### [What you should do]
Scan the entries below. Report each line where the string "modified" occurs.

### [Records shown]
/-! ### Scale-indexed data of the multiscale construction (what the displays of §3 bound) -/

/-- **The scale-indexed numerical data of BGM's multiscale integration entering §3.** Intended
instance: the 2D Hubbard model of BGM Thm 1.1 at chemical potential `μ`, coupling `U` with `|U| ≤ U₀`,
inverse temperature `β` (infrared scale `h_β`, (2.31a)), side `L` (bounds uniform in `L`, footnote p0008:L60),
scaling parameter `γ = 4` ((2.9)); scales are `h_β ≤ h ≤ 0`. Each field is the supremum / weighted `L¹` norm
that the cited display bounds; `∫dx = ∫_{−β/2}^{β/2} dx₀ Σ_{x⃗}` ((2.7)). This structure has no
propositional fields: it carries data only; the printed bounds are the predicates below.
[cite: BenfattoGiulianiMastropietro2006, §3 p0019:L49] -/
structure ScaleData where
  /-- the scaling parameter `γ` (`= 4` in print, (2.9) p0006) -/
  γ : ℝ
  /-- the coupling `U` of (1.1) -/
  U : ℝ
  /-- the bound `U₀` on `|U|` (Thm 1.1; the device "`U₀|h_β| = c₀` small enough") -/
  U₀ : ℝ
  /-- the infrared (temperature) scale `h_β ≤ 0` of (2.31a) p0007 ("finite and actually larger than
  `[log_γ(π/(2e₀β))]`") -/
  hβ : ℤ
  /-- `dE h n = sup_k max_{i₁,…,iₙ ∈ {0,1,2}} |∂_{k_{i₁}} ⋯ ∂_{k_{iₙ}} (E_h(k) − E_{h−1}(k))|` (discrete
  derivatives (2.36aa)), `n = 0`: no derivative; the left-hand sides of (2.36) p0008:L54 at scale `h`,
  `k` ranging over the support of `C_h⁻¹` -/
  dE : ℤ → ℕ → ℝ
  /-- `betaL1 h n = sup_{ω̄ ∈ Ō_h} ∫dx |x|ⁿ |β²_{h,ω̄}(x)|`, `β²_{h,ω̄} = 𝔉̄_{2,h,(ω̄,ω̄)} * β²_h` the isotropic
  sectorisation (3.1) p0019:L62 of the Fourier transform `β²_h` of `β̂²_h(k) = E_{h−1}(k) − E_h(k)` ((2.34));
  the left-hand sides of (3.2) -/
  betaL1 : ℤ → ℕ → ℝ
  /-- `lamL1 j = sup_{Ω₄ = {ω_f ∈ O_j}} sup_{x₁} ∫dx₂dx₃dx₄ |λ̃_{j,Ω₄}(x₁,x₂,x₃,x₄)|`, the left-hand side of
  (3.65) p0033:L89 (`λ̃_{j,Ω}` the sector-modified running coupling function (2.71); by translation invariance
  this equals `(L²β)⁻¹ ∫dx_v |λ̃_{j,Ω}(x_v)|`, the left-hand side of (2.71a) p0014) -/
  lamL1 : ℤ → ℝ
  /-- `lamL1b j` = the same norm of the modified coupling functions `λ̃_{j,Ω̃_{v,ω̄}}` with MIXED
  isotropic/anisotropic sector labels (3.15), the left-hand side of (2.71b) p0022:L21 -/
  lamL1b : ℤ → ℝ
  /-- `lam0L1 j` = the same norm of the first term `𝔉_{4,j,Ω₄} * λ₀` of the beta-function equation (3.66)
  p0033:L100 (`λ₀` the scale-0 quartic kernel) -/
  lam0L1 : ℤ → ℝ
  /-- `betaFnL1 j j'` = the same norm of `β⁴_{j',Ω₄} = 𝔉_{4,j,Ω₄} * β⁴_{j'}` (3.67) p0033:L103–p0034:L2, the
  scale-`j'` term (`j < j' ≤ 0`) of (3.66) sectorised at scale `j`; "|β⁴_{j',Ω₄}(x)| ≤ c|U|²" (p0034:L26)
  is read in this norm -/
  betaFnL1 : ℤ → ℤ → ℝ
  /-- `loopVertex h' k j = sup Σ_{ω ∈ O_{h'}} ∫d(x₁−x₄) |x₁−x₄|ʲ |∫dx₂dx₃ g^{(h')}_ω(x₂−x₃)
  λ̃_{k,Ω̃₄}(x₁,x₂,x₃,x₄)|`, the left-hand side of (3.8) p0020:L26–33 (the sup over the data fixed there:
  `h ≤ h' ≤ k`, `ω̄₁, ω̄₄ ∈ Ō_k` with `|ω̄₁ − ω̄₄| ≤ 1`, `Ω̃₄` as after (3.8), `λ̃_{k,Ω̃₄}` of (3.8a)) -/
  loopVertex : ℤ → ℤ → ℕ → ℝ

### [Exercise output]
  (3.65) p0033:L89 (`λ̃_{j,Ω}` the sector-modified running coupling function (2.71); by translation invariance
  /-- `lamL1b j` = the same norm of the modified coupling functions `λ̃_{j,Ω̃_{v,ω̄}}` with MIXED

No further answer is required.